Exercise objective
Scan the entries for lines containing the string "lean". Reply with how many there are, and nothing else.

(Material for the task Opens)

import Literature.Computability.AlgebraicComplexity.BorderRankMatMulLandsbergMichalekAllFields
import Literature.Computability.AlgebraicComplexity.LickteigBorderSubstitution
import HarnessLib

/-!
# Kernel border-rank FLOORS of the small formats over EVERY field (census cells, derived)

Topic `Summits/MatrixMultiplication/OmegaCensus/SmallFormats` (cell pub-omega, family (a), border-rank
column of the small-format census; filed by lit g40 under the lead's one-off assignment L32-34).
Framing: lottery ticket; floor = certified bounds/negative ranges.

`BorderRankLowerCells.lean` (same directory) records the one-line kernel floors of `R̲(⟨k,m,n⟩)`,
`2 ≤ k ≤ m ≤ n ≤ 5`, over fields of CHARACTERISTIC `0`, built from the `p = 1` Koszul flattening
`3nm ≤ 2·R̲(⟨n,m,n⟩)` and Landsberg–Ottaviani's `2n² − n` (both `[CharZero K]` in the tree at the time)
plus Lickteig's every-field increment. Since then the Literature side proved, over EVERY field,

* `LandsbergOttaviani2015_thm_1_1_allFields (K) (n l) : (2n−1)·l ≤ R̲(⟨n,l,n⟩) ∧ … R̲(⟨n,n,l⟩) ∧ … R̲(⟨l,n,n⟩)`
  (LO15 Thm 1.1 in the printed-proof case `n = m`, `BorderRankMatMulLandsbergOttavianiAllFields.lean`),
* `LandsbergMichalek2018_borderRank_matMulTensor_allFields (K : Type) (n) : 2n² ≤ R̲(⟨n,n,n⟩) + ⌈log₂ n⌉ + 1`
  (`BorderRankMatMulLandsbergMichalekAllFields.lean`),

so this file SUPERSEDES BY NAME (it does not edit) the characteristic-`0` cells with every-field ones, and
five floors RISE in every characteristic (LO15 `l(2n−1)` beats the `p = 1` value `3nl/2`):

| format | floor here (every field) | was (`BorderRankLowerCells`, char 0) | by |
|---|---|---|---|
| 22n | 3n (`border_22n`) | 3n | LO15 `n = m = 2` |
| 223 / 224 / 225 | 9 / 12 / 15 | same, char 0 | LO15 |
| 233 | 10 | same, char 0 | flattening 9 + Lickteig |
| 234 / 235 | 13 / 16 | same, char 0 | 224 / 225 + Lickteig |
| 244 / 245 / 255 / 355 | 17 / 21 / 26 / 27 | same, ALREADY every field there | (not restated) |
| 333 | 15 every field (`LandsbergOttaviani2015_algBorderRank_matMulTensor_allFields K 3`); 17 char 0 | 15 / 17 | (not restated) |
| **334** | **20** | 18 | LO15 `⟨3,3,4⟩` |
| **335** | **25** | 23 | LO15 `⟨3,3,5⟩` |
| **344** | **21** | 19 | LO15 `⟨4,4,3⟩` |
| **345** | **26** | 24 | 335 + Lickteig |
| **445** | **35** | 30 | LO15 `⟨4,4,5⟩` |
| **455** | **36** | 31 | LO15 `⟨5,5,4⟩` |
| 444 | 29 (`K : Type`) | 28 (29 over `ℂ`, LM18 fact, since proved) | LM18 every field |
| 555 | 46 (`K : Type`) | 45 | LM18 every field |

Each cell is stated for the sorted format together with its two cyclic rotations (transposes are one
`algBorderRank_matMulTensor_transpose` away). Kernel ceilings are unchanged (see `BorderRankLowerCells`).

## References

* [LandsbergOttaviani2015] J. M. Landsberg, G. Ottaviani, Theory Comput. 11 (2015) 285–298, Thm 1.1 —
  every-field form in tree (`LandsbergOttaviani2015_thm_1_1_allFields`).
* [LandsbergMichalek2018] J. M. Landsberg, M. Michałek, IMRN 2018 (15) 4722–4733, Thm. 1.1 — every-field
  form in tree (`LandsbergMichalek2018_borderRank_matMulTensor_allFields`).
* [Lickteig1984] T. Lickteig, Inform. Process. Lett. 18 (1984) 173–178 — the increment, in tree
  (`algBorderRank_matMulTensor_succ_le`, every field).
-/

noncomputable section

namespace Summit.MatrixMultiplication.OmegaCensus.BorderRankLowerCellsAllFields

open Literature.Computability.AlgebraicComplexity

universe u

variable (K : Type u) [Field K]

/-- Rotations of a floor: `r ≤ R̲(⟨k,m,n⟩)` gives the same for `⟨m,n,k⟩` and `⟨n,k,m⟩`
(`algBorderRank_matMulTensor_rotate`). [cite: Lickteig1984, main result (rotation invariance, tree)] -/
theorem rot3 {k m n r : ℕ} (h : r ≤ algBorderRank (matMulTensor K k m n)) :
    r ≤ algBorderRank (matMulTensor K k m n) ∧ r ≤ algBorderRank (matMulTensor K m n k) ∧
      r ≤ algBorderRank (matMulTensor K n k m) := by
  refine ⟨h, ?_, ?_⟩
  · rwa [algBorderRank_matMulTensor_rotate K k m n] at h
  · rwa [← algBorderRank_matMulTensor_rotate K n k m] at h

/-- **`3n ≤ R̲(⟨2,2,n⟩)`, `R̲(⟨2,n,2⟩)`, `R̲(⟨n,2,2⟩)` over every field** (LO15 Thm 1.1 at `n = m = 2`;
supersedes the char-0 `BorderRankLowerCells.three_mul_le_algBorderRank_matMulTensor_22n`).
[cite: LandsbergOttaviani2015, Thm 1.1] -/
theorem border_22n (n : ℕ) :
    3 * n ≤ algBorderRank (matMulTensor K 2 2 n) ∧ 3 * n ≤ algBorderRank (matMulTensor K 2 n 2) ∧
      3 * n ≤ algBorderRank (matMulTensor K n 2 2) := by
  obtain ⟨h1, h2, h3⟩ := LandsbergOttaviani2015_thm_1_1_allFields K 2 n
  norm_num at h1 h2 h3
  exact ⟨h2, h1, h3⟩

/-- `9 ≤ R̲` for `⟨2,2,3⟩` and its rotations, every field (supersedes the char-0
`nine_le_algBorderRank_matMulTensor_223`). [cite: LandsbergOttaviani2015, Thm 1.1] -/
theorem border_223 :
    9 ≤ algBorderRank (matMulTensor K 2 2 3) ∧ 9 ≤ algBorderRank (matMulTensor K 2 3 2) ∧
      9 ≤ algBorderRank (matMulTensor K 3 2 2) := by
  simpa using border_22n K 3

/-- `12 ≤ R̲` for `⟨2,2,4⟩` and its rotations, every field (supersedes the char-0
`BorderRankLowerCells.twelve_le_algBorderRank_matMulTensor_224`). [cite: LandsbergOttaviani2015, Thm 1.1] -/
theorem border_224 :
    12 ≤ algBorderRank (matMulTensor K 2 2 4) ∧ 12 ≤ algBorderRank (matMulTensor K 2 4 2) ∧
      12 ≤ algBorderRank (matMulTensor K 4 2 2) := by
  simpa using border_22n K 4

/-- `15 ≤ R̲` for `⟨2,2,5⟩` and its rotations, every field (supersedes the char-0
`BorderRankLowerCells.fifteen_le_algBorderRank_matMulTensor_225`). [cite: LandsbergOttaviani2015, Thm 1.1] -/
theorem border_225 :
    15 ≤ algBorderRank (matMulTensor K 2 2 5) ∧ 15 ≤ algBorderRank (matMulTensor K 2 5 2) ∧
      15 ≤ algBorderRank (matMulTensor K 5 2 2) := by
  simpa using border_22n K 5

/-- `10 ≤ R̲` for `⟨2,3,3⟩` and its rotations, every field: flattening `9 ≤ R̲(⟨1,3,3⟩)` + Lickteig
(supersedes the char-0 `BorderRankLowerCells.ten_le_algBorderRank_matMulTensor_233`; the printed char-0
value is `14`, CHL 2023). [cite: Lickteig1984, main result] -/
theorem border_233 :
    10 ≤ algBorderRank (matMulTensor K 2 3 3) ∧ 10 ≤ algBorderRank (matMulTensor K 3 3 2) ∧
      10 ≤ algBorderRank (matMulTensor K 3 2 3) := by
  have h0 : 3 * 3 ≤ algBorderRank (matMulTensor K 1 3 3) :=
    mul_le_algBorderRank_matMulTensor_right K 1 3 3
  have h1 : algBorderRank (matMulTensor K 1 3 3) + 1 ≤ algBorderRank (matMulTensor K 2 3 3) :=
    algBorderRank_matMulTensor_succ_le K 1 3 3 (by norm_num) (by norm_num)
  exact rot3 K (by omega)

/-- `13 ≤ R̲` for `⟨2,3,4⟩` and its rotations, every field: `12 ≤ R̲(⟨2,4,2⟩)` + Lickteig (supersedes the
char-0 `BorderRankLowerCells.thirteen_le_algBorderRank_matMulTensor_234`). [cite: Lickteig1984, main result] -/
theorem border_234 :
    13 ≤ algBorderRank (matMulTensor K 2 3 4) ∧ 13 ≤ algBorderRank (matMulTensor K 3 4 2) ∧
      13 ≤ algBorderRank (matMulTensor K 4 2 3) := by
  have h0 := (border_224 K).2.1
  have h1 : algBorderRank (matMulTensor K 2 4 2) + 1 ≤ algBorderRank (matMulTensor K 3 4 2) :=
    algBorderRank_matMulTensor_succ_le K 2 4 2 (by norm_num) (by norm_num)
  have h : 13 ≤ algBorderRank (matMulTensor K 2 3 4) := by
    rw [algBorderRank_matMulTensor_rotate K 2 3 4]; omega
  exact rot3 K h

/-- `16 ≤ R̲` for `⟨2,3,5⟩` and its rotations, every field: `15 ≤ R̲(⟨2,5,2⟩)` + Lickteig (supersedes the
char-0 `BorderRankLowerCells.sixteen_le_algBorderRank_matMulTensor_235`). [cite: Lickteig1984, main result] -/
theorem border_235 :
    16 ≤ algBorderRank (matMulTensor K 2 3 5) ∧ 16 ≤ algBorderRank (matMulTensor K 3 5 2) ∧
      16 ≤ algBorderRank (matMulTensor K 5 2 3) := by
  have h0 := (border_225 K).2.1
  have h1 : algBorderRank (matMulTensor K 2 5 2) + 1 ≤ algBorderRank (matMulTensor K 3 5 2) :=
    algBorderRank_matMulTensor_succ_le K 2 5 2 (by norm_num) (by norm_num)
  have h : 16 ≤ algBorderRank (matMulTensor K 2 3 5) := by
    rw [algBorderRank_matMulTensor_rotate K 2 3 5]; omega
  exact rot3 K h

/-- **`20 ≤ R̲` for `⟨3,3,4⟩` and its rotations, every field** (was `18`, char 0:
`BorderRankLowerCells.eighteen_le_algBorderRank_matMulTensor_334`). [cite: LandsbergOttaviani2015, Thm 1.1] -/
theorem border_334 :
    20 ≤ algBorderRank (matMulTensor K 3 3 4) ∧ 20 ≤ algBorderRank (matMulTensor K 3 4 3) ∧
      20 ≤ algBorderRank (matMulTensor K 4 3 3) := by
  obtain ⟨h1, h2, h3⟩ := LandsbergOttaviani2015_thm_1_1_allFields K 3 4
  norm_num at h1 h2 h3
  exact ⟨h2, h1, h3⟩

/-- **`25 ≤ R̲` for `⟨3,3,5⟩` and its rotations, every field** (was `23`, char 0:
`BorderRankLowerCells.twentythree_le_algBorderRank_matMulTensor_335`). [cite: LandsbergOttaviani2015, Thm 1.1] -/
theorem border_335 :
    25 ≤ algBorderRank (matMulTensor K 3 3 5) ∧ 25 ≤ algBorderRank (matMulTensor K 3 5 3) ∧
      25 ≤ algBorderRank (matMulTensor K 5 3 3) := by
  obtain ⟨h1, h2, h3⟩ := LandsbergOttaviani2015_thm_1_1_allFields K 3 5
  norm_num at h1 h2 h3
  exact ⟨h2, h1, h3⟩

/-- **`21 ≤ R̲` for `⟨3,4,4⟩` and its rotations, every field** (was `19`, char 0:
`BorderRankLowerCells.nineteen_le_algBorderRank_matMulTensor_344`; LO15 at `⟨4,4,3⟩`).
[cite: LandsbergOttaviani2015, Thm 1.1] -/
theorem border_344 :
    21 ≤ algBorderRank (matMulTensor K 3 4 4) ∧ 21 ≤ algBorderRank (matMulTensor K 4 4 3) ∧
      21 ≤ algBorderRank (matMulTensor K 4 3 4) := by
  obtain ⟨h1, h2, h3⟩ := LandsbergOttaviani2015_thm_1_1_allFields K 4 3
  norm_num at h1 h2 h3
  exact ⟨h3, h2, h1⟩

/-- **`26 ≤ R̲` for `⟨3,4,5⟩` and its rotations, every field** (was `24`, char 0:
`BorderRankLowerCells.twentyfour_le_algBorderRank_matMulTensor_345`): `25 ≤ R̲(⟨3,5,3⟩)` + Lickteig.
[cite: Lickteig1984, main result] [cite: LandsbergOttaviani2015, Thm 1.1] -/
theorem border_345 :
    26 ≤ algBorderRank (matMulTensor K 3 4 5) ∧ 26 ≤ algBorderRank (matMulTensor K 4 5 3) ∧
      26 ≤ algBorderRank (matMulTensor K 5 3 4) := by
  have h0 := (border_335 K).2.1
  have h1 : algBorderRank (matMulTensor K 3 5 3) + 1 ≤ algBorderRank (matMulTensor K 4 5 3) :=
    algBorderRank_matMulTensor_succ_le K 3 5 3 (by norm_num) (by norm_num)
  have h : 26 ≤ algBorderRank (matMulTensor K 3 4 5) := by
    rw [algBorderRank_matMulTensor_rotate K 3 4 5]; omega
  exact rot3 K h

/-- **`35 ≤ R̲` for `⟨4,4,5⟩` and its rotations, every field** (was `30`, char 0:
`BorderRankLowerCells.thirty_le_algBorderRank_matMulTensor_445`). [cite: LandsbergOttaviani2015, Thm 1.1] -/
theorem border_445 :
    35 ≤ algBorderRank (matMulTensor K 4 4 5) ∧ 35 ≤ algBorderRank (matMulTensor K 4 5 4) ∧
      35 ≤ algBorderRank (matMulTensor K 5 4 4) := by
  obtain ⟨h1, h2, h3⟩ := LandsbergOttaviani2015_thm_1_1_allFields K 4 5
  norm_num at h1 h2 h3
  exact ⟨h2, h1, h3⟩

/-- **`36 ≤ R̲` for `⟨4,5,5⟩` and its rotations, every field** (was `31`, char 0:
`BorderRankLowerCells.thirtyone_le_algBorderRank_matMulTensor_455`; LO15 at `⟨5,5,4⟩`).
[cite: LandsbergOttaviani2015, Thm 1.1] -/
theorem border_455 :
    36 ≤ algBorderRank (matMulTensor K 4 5 5) ∧ 36 ≤ algBorderRank (matMulTensor K 5 5 4) ∧
      36 ≤ algBorderRank (matMulTensor K 5 4 5) := by
  obtain ⟨h1, h2, h3⟩ := LandsbergOttaviani2015_thm_1_1_allFields K 5 4
  norm_num at h1 h2 h3
  exact ⟨h3, h2, h1⟩

/-- **`29 ≤ R̲(⟨4,4,4⟩)` over every field `K : Type`** (was `28` every field / `29` char 0; LM18 every
field at `n = 4`, `⌈log₂ 4⌉ = 2`). [cite: LandsbergMichalek2018, Thm. 1.1] -/
theorem border_444 (K : Type) [Field K] : 29 ≤ algBorderRank (matMulTensor K 4 4 4) := by
  have h := LandsbergMichalek2018_borderRank_matMulTensor_allFields K 4
  have hc : Nat.clog 2 4 = 2 := by decide
  rw [hc] at h
  omega

/-- **`46 ≤ R̲(⟨5,5,5⟩)` over every field `K : Type`** (was `45`; LM18 every field at `n = 5`,
`⌈log₂ 5⌉ = 3`). [cite: LandsbergMichalek2018, Thm. 1.1] -/
theorem border_555 (K : Type) [Field K] : 46 ≤ algBorderRank (matMulTensor K 5 5 5) := by
  have h := LandsbergMichalek2018_borderRank_matMulTensor_allFields K 5
  have hc : Nat.clog 2 5 = 3 := by decide
  rw [hc] at h
  omega

end Summit.MatrixMultiplication.OmegaCensus.BorderRankLowerCellsAllFields

end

(Material for the task Closes)

Written reply
3